Looks almost similar to me. Wonder if the performance is also 'G00D' as
EJB QL, when it comes to large queries with lots of joins.
s/G00D/bad
>
> Sanjiva.
>
> James Clark wrote:
>> The ADO.NET Entity Framework
>>
>> http://msdn2.microsoft.com/en-us/library/aa697427(VS.80).aspx
>>
>> seems to have some ideas that are relevant to this.
>>
>> (It's scary how far Microsoft's language-integrated query work puts it
>> ahead of the Java world.)
>>
>> James
>>
>> On Mon, 2007-03-19 at 17:53 +0700, James Clark wrote:
>>> I've been wondering whether a rather different approach to specifying
>>> the data service might be preferable.

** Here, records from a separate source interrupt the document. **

import Summits.Ventures.PercRepro.C041SeedCoverMain
import Summits.Ventures.PercRepro.C041SeedCoverTinyB
import Summits.Ventures.PercRepro.C041SeedCoverTinyA
import Summits.Ventures.PercRepro.C041TriangleMarkLeaf

/-!
# THE LAST SEED ON EVERY STAR (mine-3, gen 65; C-041.md §21 (az)/(ba))

`θ_△(v 1, V a) ∈ cone` for every star with at least two leaves: the three covers
`InCone_thetaTri_v1_V_main` (`A ≥ 1/2 ∨ P₁ ≥ 9/2 ∨ (B ≤ 1/2 ∧ (P₁ ≥ 6/5 ∨ A > 1/20))`),
`InCone_thetaTri_v1_V_tinyB` (`B ≥ 1/2`) and `InCone_thetaTri_v1_V_tinyA` (`A ≤ 1/20`, `B ≤ 1/2`, `P₁ ≤ 6/5`)
exhaust the invariants `A = ∏ a i`, `B = ∏ (1 - a i)`, `P₁ = ∏ (1 + a i ^ 2)`.  With the empty star
(`θ_△(v 1, 𝟙) = 6 𝟙 + 5 v 1`) and the one-leaf star (`InCone_thetaTri_pow_one_v` of `C041TriangleMarkLeaf`) this is
`InCone_thetaTri_v1_V`: the seed on every star `V a`, `a : Fin m → ℝ`, for every `m`.
-/

namespace PercRepro

namespace RelaxedTriangle

open TreeClosure

/-- **THEOREM (THE LAST SEED)**: `θ_△(v 1, V a) ∈ cone` for every star `V a` with at least two leaves in `[0, 1]`. -/
theorem InCone_thetaTri_v1_V_all {m : ℕ} (a : Fin (m + 2) → ℝ) (ha : ∀ i, 0 ≤ a i ∧ a i ≤ 1) :
    InCone (thetaTri (v 1) (V a)) := by
  rcases le_or_gt (1 / 2 : ℝ) (∏ i, (1 - a i)) with hB | hB
  · exact InCone_thetaTri_v1_V_tinyB a ha hB
  · rcases le_or_gt (∏ i, a i) (1 / 20 : ℝ) with hA | hA
    · rcases le_or_gt (∏ i, (1 + a i ^ 2)) (6 / 5 : ℝ) with hP | hP
      · exact InCone_thetaTri_v1_V_tinyA a ha hA hB.le hP
      · exact InCone_thetaTri_v1_V_main a ha (Or.inr (Or.inr ⟨hB.le, Or.inl hP.le⟩))
    · exact InCone_thetaTri_v1_V_main a ha (Or.inr (Or.inr ⟨hB.le, Or.inr hA⟩))

/-- The empty star: `θ_△(v 1, 𝟙) = 6 • 𝟙 + 5 • v 1`. -/
theorem thetaTri_v1_one : thetaTri (v 1) (1 : Vec6) = (6 : ℝ) • (1 : Vec6) + (5 : ℝ) • v 1 := by
  rw [thetaTri_v1_coords]
  ext i
  fin_cases i <;> simp [v] <;> norm_num

/-- The empty star is `𝟙`. -/
theorem V_fin_zero (a : Fin 0 → ℝ) : V a = 1 := by
  ext j
  simp [V_apply]

/-- A one-leaf star is its leaf. -/
theorem V_fin_one (a : Fin 1 → ℝ) : V a = v (a 0) := by
  ext j
  simp [V_apply]

/-- **THE LAST SEED, EVERY STAR**: `θ_△(v 1, V a) ∈ cone` for every star `V a`, `a : Fin m → ℝ`, leaves in `[0, 1]`,
every `m` (the empty star, the one-leaf star of `C041TriangleMarkLeaf`, and `InCone_thetaTri_v1_V_all`). -/
theorem InCone_thetaTri_v1_V {m : ℕ} (a : Fin m → ℝ) (ha : ∀ i, 0 ≤ a i ∧ a i ≤ 1) :
    InCone (thetaTri (v 1) (V a)) := by
  match m, a, ha with
  | 0, a, _ =>
    rw [V_fin_zero a, thetaTri_v1_one]
    exact InCone.add (InCone.smul _ (by norm_num) InCone_one)
      (InCone.smul _ (by norm_num) (InCone_v 1 ⟨zero_le_one, le_rfl⟩))
  | 1, a, ha =>
    rw [V_fin_one a]
    simpa using InCone_thetaTri_pow_one_v 1 le_rfl (a 0) (ha 0)
  | m + 2, a, ha => exact InCone_thetaTri_v1_V_all a ha

end RelaxedTriangle

end PercRepro
import Summits.NavierStokesRegularity.NavierStokesRegularity.Theorems.ScenarioCensusRowF1ax
import Summits.NavierStokesRegularity.NavierStokesRegularity.Theorems.TypeICertificateLadderRungZero
import Literature.Analysis.FluidPDE.BarkerPrange2020VorticityAlignmentTypeIHolds
import Literature.Analysis.FluidPDE.TypeIAncientMildTimeAnalytic
import Literature.Analysis.FluidPDE.TypeIAncientMildRescale
import Summits.NavierStokesRegularity.NavierStokesRegularity.Theorems.LocalHelicityTubeDoorFrobeniusProfileRigidityHelicalSlice
import HarnessLib
import Summits.NavierStokesRegularity.NavierStokesRegularity.Theorems.ScenarioCensusRowF1ScalingTopRows
import Summits.NavierStokesRegularity.NavierStokesRegularity.Theorems.ScenarioCensusScrewBlowdownOffAxis
import Summits.NavierStokesRegularity.NavierStokesRegularity.Theorems.ScenarioCensusScrewBlowdownBridges

/-!
# Census row F1, the SCREW axis of the scaling / symmetry family — helical and crystal self-maps of the top read at SNAPSHOTS (cells F1hx / F1cx; floors HXF / CXF) — LINE 41 «screw-top»
# port, part 1/3: §1 objects (frame of LINES 34–40 BY NAME; `HelicalPocketAt`, `CrystalPocketAt`, the floors, the rows `Row_F1hx` / `Row_F1cx`); §2–§3 compactness, socket, Leray's
# every-time floor and the witness zoom package (LINES 37 / 39 BY NAME); §4a THE EUCLIDEAN KILLS — group generation from an angle range, the screw motions `g_θ`, analytic transport,
# KX `eq_zero_of_helical`, KC `eq_zero_of_crystal`

Re-homed for the scenario census (typer seat ns-census-typer-1 g10; the cells F1hx / F1cx and the floors HXF / CXF are MEMBERS OF RECORD «DECIDED IN KERNEL IN FILES» of row F1
(item 87: critic idea-crit-3 g10 PASS no price tier B 12:52:23Z; ref PRE-CHECK ✓ §19.21; lead label LR2016 §10.4 / Pineau–Vicol 2607.09619); this port makes them TREE-decided):
VERBATIM PORT of ns-idea-3 LINE 41 «screw-top», `pub/ideators/ns-idea-3/lines/screw-top/line-screw-top.lean` sha16 61b2c9f392c9fdfd (1140 l., lean check rc 0, 0 sorry), split for
the 400-line rule into `ScenarioCensusRowF1ScrewTop` (§1–§4a) → `…ScrewTopLevels` (§4b–§5) → `…ScrewTopRows` (§6–§7 + census KEYS).  Lean text VERBATIM in namespace
`…Theorems.ScenarioCensus.ScrewTop` (the line's `…Cruxes.ScenarioCensusRowF1.ScrewTopLine` re-homed); port edits: the frame restated VERBATIM by the line from LINES 34–40 (`topSet`,
`HasTypeIConstant`, `snapLevel`, `exists_fast_at`, `sqrt_mul_sq_mul`, `limitClass_compact`, `exists_level_of_limitKill`, `exists_witnessZoom_package`, `zoom_units`,
`eventually_forall_not_of_not_frequently`, `continuous_slice'`, `tendsto_eval`, `le_of_units`, `row_of_floor`) is taken BY NAME from the landed two-time-top /
one-level-top / snapshot-top / needle-top / echo-top / scaling-top ports; the elementary `rotZ` / class lemmas the line restates are the tree's BY NAME (`rotZ_add_vec'` =
`ScrewBlowdown.rotZ_add_vec`, `rotZ_add_smul_eZ'` = `ScrewBlowdown.rotZ_add_smul_eZ` (census screw-blowdown port), `rotZ_smul_vec'` = `rotZ_smul`, `rotZ_neg_rotZ'` = `rotZ_neg_apply_rotZ`,
`continuous_rotZ`, `centre_mem` = `IsTypeIAncientMild.comp_add_right` (Literature.Analysis.FluidPDE)); `analyticAt_linIso` and `tendstoLocallyUniformly_comp_of_tendsto` (twins of lemmas in
route-cone modules that are not imported) are not re-declared — the former's one-line proof term is inlined at its use sites; `@[conjecture]` on the residual `HelicalCollapse` (≡ `ScenarioCensus.Row_F1`, OPEN); one-line docstrings added
where missing (gate lint).  Statements untouched.

No census VALUE is moved here (row F1 stays OPEN-WITH-LINE; the members become TREE-decided by name); NS regularity is NOT proved; `Row_F1` is untouched (zero
movement, `helicalCollapse_iff_rowF1`); no summit statement is proved by this file. Lemmas that restate already-landed tree declarations are taken BY NAME (gate lint `dedup.landed`): `topSet` = `TwoTimeTop.topSet`, `HasTypeIConstant` = `OneLevelTop.HasTypeIConstant`, `snapLevel` = `SnapshotTop.snapLevel`, `exists_fast_at` = `SnapshotTop.exists_fast_at`, `sqrt_mul_sq_mul` = `SnapshotTop.sqrt_mul_sq_mul`, `limitClass_compact` = `NeedleTop.limitClass_compact`, `exists_level_of_limitKill` = `NeedleTop.exists_level_of_limitKill`, `zoom_units` = `NeedleTop.zoom_units`, `exists_witnessZoom_package` = `EchoTop.exists_witnessZoom_package`, `eventually_forall_not_of_not_frequently` = `EchoTop.eventually_forall_not_of_not_frequently`, `continuous_slice'` = `ScalingTop.continuous_slice'`, `tendsto_eval` = `ScalingTop.tendsto_eval`, `le_of_units` = `ScalingTop.le_of_units`, `row_of_floor` = `ScalingTop.row_of_floor`, `centre_mem` = `IsTypeIAncientMild.comp_add_right`, `rotZ_add_vec'` = `ScrewBlowdown.rotZ_add_vec`, `rotZ_smul_vec'` = `rotZ_smul`, `rotZ_add_smul_eZ'` = `ScrewBlowdown.rotZ_add_smul_eZ`, `rotZ_neg_rotZ'` = `rotZ_neg_apply_rotZ`.
-/

-- the summit and its single problem share the name `NavierStokesRegularity` (D-0017 nested layout)
set_option linter.dupNamespace false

I haven't worked this approach
>>> out in anything like the detail that our current approach has been
>>> worked out in, but I will try to explain the basic idea.
>>>
>>> The overall philosophy is to be higher-level, more declarative, easier
>>> to use, but less flexible and less powerful. With this philosophy it's
>>> not a goal that the user should be able to design an arbitrary web
>>> service or REST interface to the information in the database and then
>>> use the configuration file to specify that design. Instead the user
>>> gets to decide the kind of reading, writing and searching of the data
>>> that they require the web service/REST interface to provide and we
>>> automatically create a good-quality web service/REST interface that
>>> meets that requirement, together with some modest level of
>>> tweakability.
>>>
>>> The fundamental concept is an "entity-set". The data service would
>>> declare one or more named entity-sets. An entity-set is (surprise,
>>> surprise) a set of entities. Each entity has an identifier that
>>> uniquely identifies it within its entity-set. On the database side of
>>> things, for each entity set there would be a corresponding table; the
>>> primary key would correspond to the entity's identifier (for
>>> simplicity,
>>> at first I would expect we wouldn't handle multi-part primary keys).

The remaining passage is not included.